● TASK GOAL
Print every line of the listing below, starting with the line that holds "(B9's adjoint action" and going on through the line that holds "## Why the cell", both included, and print nothing else.

● RECORDED DATA
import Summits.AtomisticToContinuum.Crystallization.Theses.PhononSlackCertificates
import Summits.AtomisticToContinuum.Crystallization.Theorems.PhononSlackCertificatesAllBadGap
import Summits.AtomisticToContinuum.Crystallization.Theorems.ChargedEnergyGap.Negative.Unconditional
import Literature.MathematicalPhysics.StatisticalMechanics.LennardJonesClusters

---

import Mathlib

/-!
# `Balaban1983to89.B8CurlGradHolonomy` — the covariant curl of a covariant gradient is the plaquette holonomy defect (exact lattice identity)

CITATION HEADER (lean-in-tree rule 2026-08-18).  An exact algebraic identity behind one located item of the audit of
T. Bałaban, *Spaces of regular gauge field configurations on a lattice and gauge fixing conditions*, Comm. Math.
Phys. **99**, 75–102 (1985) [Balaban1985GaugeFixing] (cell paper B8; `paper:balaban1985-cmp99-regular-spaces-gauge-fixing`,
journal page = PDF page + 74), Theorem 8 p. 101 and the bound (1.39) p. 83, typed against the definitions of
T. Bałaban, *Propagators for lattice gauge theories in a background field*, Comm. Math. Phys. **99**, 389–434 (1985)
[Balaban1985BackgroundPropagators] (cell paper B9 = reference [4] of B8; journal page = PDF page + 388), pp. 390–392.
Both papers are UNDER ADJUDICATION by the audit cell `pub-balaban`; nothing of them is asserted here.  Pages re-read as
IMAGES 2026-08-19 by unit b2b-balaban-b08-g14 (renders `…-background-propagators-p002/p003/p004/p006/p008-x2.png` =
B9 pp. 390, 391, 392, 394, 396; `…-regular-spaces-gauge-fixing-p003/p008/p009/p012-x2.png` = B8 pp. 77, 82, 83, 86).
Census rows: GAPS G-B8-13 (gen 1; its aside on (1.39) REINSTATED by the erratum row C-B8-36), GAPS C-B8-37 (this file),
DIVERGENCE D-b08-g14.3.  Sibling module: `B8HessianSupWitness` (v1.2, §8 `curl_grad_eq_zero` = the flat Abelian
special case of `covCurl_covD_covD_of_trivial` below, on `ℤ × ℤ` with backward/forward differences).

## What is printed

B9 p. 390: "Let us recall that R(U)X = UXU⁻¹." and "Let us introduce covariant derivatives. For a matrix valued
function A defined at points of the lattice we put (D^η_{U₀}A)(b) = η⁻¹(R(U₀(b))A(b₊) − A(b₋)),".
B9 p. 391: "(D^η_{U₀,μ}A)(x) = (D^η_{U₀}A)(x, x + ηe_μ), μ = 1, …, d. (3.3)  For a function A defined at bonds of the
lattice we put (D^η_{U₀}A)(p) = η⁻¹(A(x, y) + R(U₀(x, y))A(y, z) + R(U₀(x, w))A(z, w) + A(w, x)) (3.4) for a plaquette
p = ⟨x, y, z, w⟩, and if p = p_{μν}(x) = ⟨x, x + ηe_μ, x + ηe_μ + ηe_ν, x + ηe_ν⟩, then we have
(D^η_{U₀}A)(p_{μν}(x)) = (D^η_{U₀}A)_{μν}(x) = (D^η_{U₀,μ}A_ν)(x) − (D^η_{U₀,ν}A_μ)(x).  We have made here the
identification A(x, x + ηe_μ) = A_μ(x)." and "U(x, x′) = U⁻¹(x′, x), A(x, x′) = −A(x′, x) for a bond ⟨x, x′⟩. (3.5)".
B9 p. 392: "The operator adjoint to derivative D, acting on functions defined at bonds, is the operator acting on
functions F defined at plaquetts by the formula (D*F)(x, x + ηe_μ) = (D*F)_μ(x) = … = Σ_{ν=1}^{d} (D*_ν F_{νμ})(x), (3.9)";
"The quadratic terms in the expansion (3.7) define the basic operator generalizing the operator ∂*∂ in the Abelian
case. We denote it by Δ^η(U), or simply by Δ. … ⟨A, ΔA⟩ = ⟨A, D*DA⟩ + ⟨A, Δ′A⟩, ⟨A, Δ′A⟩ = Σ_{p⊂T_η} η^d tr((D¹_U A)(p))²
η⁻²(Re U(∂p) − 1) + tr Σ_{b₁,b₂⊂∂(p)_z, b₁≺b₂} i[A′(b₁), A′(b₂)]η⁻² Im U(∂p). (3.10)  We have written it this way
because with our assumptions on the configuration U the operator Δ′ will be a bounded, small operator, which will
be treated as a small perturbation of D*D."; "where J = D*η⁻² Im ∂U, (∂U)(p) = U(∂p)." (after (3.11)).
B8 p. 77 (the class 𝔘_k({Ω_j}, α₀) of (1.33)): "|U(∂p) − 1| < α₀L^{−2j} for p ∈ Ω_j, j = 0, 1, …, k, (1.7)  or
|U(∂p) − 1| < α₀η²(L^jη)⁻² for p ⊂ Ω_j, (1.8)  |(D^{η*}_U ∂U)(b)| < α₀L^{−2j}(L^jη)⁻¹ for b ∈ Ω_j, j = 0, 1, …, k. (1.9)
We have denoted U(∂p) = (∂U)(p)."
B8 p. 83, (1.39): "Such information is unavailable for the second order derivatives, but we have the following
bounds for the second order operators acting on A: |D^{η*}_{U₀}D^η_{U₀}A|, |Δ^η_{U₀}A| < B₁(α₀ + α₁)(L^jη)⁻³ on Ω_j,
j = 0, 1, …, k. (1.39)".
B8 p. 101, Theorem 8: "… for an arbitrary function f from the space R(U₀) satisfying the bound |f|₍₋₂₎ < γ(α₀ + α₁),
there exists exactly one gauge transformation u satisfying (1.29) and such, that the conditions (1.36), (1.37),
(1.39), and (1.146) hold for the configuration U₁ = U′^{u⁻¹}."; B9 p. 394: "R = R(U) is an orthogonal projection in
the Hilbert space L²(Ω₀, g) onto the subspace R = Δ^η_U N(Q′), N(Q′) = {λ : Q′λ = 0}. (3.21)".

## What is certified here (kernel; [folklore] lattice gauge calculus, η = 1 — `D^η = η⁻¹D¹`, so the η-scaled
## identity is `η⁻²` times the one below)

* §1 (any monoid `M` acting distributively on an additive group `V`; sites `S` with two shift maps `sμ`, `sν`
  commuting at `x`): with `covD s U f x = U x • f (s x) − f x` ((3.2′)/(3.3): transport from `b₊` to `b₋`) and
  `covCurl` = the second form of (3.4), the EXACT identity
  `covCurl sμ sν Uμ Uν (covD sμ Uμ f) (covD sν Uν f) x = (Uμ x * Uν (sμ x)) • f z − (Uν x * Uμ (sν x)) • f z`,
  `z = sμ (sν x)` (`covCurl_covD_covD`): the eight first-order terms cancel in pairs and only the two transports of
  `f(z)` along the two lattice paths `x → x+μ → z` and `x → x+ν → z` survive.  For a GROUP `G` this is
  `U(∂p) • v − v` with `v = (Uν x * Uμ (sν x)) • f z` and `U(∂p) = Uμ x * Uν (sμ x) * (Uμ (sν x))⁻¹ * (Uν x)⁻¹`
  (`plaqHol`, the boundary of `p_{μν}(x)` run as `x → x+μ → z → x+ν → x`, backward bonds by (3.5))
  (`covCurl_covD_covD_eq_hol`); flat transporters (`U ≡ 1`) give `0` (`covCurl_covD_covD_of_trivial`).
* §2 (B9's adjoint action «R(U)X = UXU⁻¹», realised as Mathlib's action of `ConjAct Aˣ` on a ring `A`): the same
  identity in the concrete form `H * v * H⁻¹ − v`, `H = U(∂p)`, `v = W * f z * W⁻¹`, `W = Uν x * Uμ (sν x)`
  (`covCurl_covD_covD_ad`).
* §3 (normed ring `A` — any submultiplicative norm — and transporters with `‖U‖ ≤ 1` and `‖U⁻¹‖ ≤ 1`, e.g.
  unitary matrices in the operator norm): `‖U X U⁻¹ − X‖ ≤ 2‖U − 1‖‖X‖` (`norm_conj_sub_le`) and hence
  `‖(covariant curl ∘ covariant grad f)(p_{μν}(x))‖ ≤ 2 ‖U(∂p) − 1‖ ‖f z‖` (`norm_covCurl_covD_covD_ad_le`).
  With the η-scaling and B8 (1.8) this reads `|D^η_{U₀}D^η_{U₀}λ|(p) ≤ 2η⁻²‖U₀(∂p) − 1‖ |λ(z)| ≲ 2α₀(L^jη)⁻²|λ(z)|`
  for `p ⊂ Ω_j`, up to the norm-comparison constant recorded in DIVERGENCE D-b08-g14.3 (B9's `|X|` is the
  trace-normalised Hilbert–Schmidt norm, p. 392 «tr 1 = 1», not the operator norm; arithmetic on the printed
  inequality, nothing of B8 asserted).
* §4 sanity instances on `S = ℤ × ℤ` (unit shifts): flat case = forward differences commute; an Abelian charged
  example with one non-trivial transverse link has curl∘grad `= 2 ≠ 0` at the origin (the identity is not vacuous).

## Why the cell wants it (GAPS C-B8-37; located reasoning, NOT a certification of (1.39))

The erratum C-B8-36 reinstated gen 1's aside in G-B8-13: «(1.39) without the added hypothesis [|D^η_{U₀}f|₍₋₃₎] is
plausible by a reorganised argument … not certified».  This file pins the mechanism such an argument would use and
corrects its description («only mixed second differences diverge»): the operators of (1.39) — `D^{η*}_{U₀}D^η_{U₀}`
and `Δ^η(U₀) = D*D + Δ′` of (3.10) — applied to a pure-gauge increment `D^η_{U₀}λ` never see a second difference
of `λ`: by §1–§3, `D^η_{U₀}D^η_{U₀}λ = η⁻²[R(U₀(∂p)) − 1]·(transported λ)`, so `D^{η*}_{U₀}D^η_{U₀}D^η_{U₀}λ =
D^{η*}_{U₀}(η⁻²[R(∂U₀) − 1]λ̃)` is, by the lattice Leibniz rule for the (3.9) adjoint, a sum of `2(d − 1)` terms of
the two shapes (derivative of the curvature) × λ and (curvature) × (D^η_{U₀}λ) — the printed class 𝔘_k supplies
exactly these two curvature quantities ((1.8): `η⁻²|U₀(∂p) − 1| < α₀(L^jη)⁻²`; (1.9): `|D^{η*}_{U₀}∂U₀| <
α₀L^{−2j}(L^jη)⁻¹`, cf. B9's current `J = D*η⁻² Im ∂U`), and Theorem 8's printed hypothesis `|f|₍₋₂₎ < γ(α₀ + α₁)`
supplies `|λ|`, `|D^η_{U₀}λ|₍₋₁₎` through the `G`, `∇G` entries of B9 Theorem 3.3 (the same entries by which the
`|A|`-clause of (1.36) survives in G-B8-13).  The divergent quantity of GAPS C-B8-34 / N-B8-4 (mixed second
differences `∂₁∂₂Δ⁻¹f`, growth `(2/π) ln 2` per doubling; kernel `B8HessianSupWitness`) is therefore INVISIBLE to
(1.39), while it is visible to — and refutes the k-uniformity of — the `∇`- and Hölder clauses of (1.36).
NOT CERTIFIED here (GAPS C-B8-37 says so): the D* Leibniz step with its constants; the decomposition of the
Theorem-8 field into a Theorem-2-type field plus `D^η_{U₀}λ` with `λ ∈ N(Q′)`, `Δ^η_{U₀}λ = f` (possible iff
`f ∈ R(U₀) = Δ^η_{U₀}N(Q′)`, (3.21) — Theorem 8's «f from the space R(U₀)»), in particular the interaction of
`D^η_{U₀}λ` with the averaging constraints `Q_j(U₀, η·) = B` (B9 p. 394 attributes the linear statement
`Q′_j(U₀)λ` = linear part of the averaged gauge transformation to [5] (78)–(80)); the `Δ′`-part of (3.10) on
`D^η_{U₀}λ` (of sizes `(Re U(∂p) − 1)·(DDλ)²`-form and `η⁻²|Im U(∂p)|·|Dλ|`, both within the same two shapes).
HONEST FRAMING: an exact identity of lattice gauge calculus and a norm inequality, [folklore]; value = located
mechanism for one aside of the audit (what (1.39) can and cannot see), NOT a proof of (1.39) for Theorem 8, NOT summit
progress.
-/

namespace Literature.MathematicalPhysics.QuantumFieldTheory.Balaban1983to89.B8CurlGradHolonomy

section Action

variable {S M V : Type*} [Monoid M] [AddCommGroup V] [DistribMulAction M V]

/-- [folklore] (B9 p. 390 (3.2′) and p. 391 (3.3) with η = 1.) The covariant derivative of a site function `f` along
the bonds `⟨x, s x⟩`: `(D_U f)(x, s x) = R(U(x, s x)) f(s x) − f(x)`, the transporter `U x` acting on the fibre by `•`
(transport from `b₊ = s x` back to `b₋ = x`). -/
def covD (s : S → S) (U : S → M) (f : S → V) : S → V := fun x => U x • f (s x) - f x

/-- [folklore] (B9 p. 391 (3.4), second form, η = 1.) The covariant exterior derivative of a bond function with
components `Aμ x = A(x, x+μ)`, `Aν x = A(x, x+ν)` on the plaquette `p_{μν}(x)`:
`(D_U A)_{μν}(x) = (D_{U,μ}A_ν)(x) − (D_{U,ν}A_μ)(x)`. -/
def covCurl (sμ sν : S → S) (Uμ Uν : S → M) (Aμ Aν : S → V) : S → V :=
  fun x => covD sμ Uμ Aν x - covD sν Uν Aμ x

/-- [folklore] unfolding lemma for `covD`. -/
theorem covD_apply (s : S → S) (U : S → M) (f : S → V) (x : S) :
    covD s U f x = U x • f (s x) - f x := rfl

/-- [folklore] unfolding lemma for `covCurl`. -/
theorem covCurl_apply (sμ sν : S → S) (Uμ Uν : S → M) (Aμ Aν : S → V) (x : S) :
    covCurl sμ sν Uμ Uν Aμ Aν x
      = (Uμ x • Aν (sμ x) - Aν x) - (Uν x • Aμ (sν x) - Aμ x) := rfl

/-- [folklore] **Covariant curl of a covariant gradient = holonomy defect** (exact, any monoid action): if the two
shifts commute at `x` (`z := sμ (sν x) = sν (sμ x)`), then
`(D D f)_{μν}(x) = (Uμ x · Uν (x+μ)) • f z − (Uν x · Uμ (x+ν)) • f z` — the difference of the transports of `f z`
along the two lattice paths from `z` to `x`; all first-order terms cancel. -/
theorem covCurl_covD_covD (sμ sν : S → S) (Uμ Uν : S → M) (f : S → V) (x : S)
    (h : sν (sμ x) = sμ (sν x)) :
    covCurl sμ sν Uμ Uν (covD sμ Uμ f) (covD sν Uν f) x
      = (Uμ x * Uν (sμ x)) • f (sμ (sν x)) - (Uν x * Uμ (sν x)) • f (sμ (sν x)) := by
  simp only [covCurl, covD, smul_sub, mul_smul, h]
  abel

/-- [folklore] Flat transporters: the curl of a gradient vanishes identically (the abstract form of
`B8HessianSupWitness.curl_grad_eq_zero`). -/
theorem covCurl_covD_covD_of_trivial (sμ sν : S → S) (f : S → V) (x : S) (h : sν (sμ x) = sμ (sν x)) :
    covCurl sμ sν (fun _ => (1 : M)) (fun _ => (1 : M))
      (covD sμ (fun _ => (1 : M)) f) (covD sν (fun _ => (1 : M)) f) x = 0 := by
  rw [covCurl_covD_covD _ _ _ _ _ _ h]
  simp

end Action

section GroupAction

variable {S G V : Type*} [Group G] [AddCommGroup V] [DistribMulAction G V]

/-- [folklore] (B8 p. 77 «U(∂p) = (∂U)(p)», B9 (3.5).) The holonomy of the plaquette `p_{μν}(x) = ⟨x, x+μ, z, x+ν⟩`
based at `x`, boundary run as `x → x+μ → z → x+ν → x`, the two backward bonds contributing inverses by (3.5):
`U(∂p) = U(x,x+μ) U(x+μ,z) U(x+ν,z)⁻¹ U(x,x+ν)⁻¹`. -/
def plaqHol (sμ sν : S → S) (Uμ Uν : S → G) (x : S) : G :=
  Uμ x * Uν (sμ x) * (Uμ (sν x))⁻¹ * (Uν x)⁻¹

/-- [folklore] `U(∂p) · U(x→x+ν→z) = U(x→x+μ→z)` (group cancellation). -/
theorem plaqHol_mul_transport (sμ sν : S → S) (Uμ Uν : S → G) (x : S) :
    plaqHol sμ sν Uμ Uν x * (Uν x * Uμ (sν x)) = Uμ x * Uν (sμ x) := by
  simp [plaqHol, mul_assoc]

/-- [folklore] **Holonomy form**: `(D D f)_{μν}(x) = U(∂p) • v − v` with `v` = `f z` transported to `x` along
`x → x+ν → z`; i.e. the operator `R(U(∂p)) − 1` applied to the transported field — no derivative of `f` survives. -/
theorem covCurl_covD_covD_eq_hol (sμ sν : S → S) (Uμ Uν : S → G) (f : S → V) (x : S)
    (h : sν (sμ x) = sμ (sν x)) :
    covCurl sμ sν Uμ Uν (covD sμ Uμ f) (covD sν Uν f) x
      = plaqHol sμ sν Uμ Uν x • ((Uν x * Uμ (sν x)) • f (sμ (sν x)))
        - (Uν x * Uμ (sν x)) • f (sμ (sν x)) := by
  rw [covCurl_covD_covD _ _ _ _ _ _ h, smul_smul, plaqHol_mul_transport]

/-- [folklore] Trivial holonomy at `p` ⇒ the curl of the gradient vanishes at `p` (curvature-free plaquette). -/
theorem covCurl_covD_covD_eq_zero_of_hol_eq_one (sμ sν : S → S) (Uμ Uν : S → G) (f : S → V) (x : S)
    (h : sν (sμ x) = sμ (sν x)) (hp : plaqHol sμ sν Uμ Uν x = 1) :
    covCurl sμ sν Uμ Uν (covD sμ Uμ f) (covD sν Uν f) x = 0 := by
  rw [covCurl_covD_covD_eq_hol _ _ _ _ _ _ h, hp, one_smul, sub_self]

● RESULT OF THIS TASK
* §2 (B9's adjoint action «R(U)X = UXU⁻¹», realised as Mathlib's action of `ConjAct Aˣ` on a ring `A`): the same
  identity in the concrete form `H * v * H⁻¹ − v`, `H = U(∂p)`, `v = W * f z * W⁻¹`, `W = Uν x * Uμ (sν x)`
  (`covCurl_covD_covD_ad`).
* §3 (normed ring `A` — any submultiplicative norm — and transporters with `‖U‖ ≤ 1` and `‖U⁻¹‖ ≤ 1`, e.g.
  unitary matrices in the operator norm): `‖U X U⁻¹ − X‖ ≤ 2‖U − 1‖‖X‖` (`norm_conj_sub_le`) and hence
  `‖(covariant curl ∘ covariant grad f)(p_{μν}(x))‖ ≤ 2 ‖U(∂p) − 1‖ ‖f z‖` (`norm_covCurl_covD_covD_ad_le`).
  With the η-scaling and B8 (1.8) this reads `|D^η_{U₀}D^η_{U₀}λ|(p) ≤ 2η⁻²‖U₀(∂p) − 1‖ |λ(z)| ≲ 2α₀(L^jη)⁻²|λ(z)|`
  for `p ⊂ Ω_j`, up to the norm-comparison constant recorded in DIVERGENCE D-b08-g14.3 (B9's `|X|` is the
  trace-normalised Hilbert–Schmidt norm, p. 392 «tr 1 = 1», not the operator norm; arithmetic on the printed
  inequality, nothing of B8 asserted).
* §4 sanity instances on `S = ℤ × ℤ` (unit shifts): flat case = forward differences commute; an Abelian charged
  example with one non-trivial transverse link has curl∘grad `= 2 ≠ 0` at the origin (the identity is not vacuous).

## Why the cell wants it (GAPS C-B8-37; located reasoning, NOT a certification of (1.39))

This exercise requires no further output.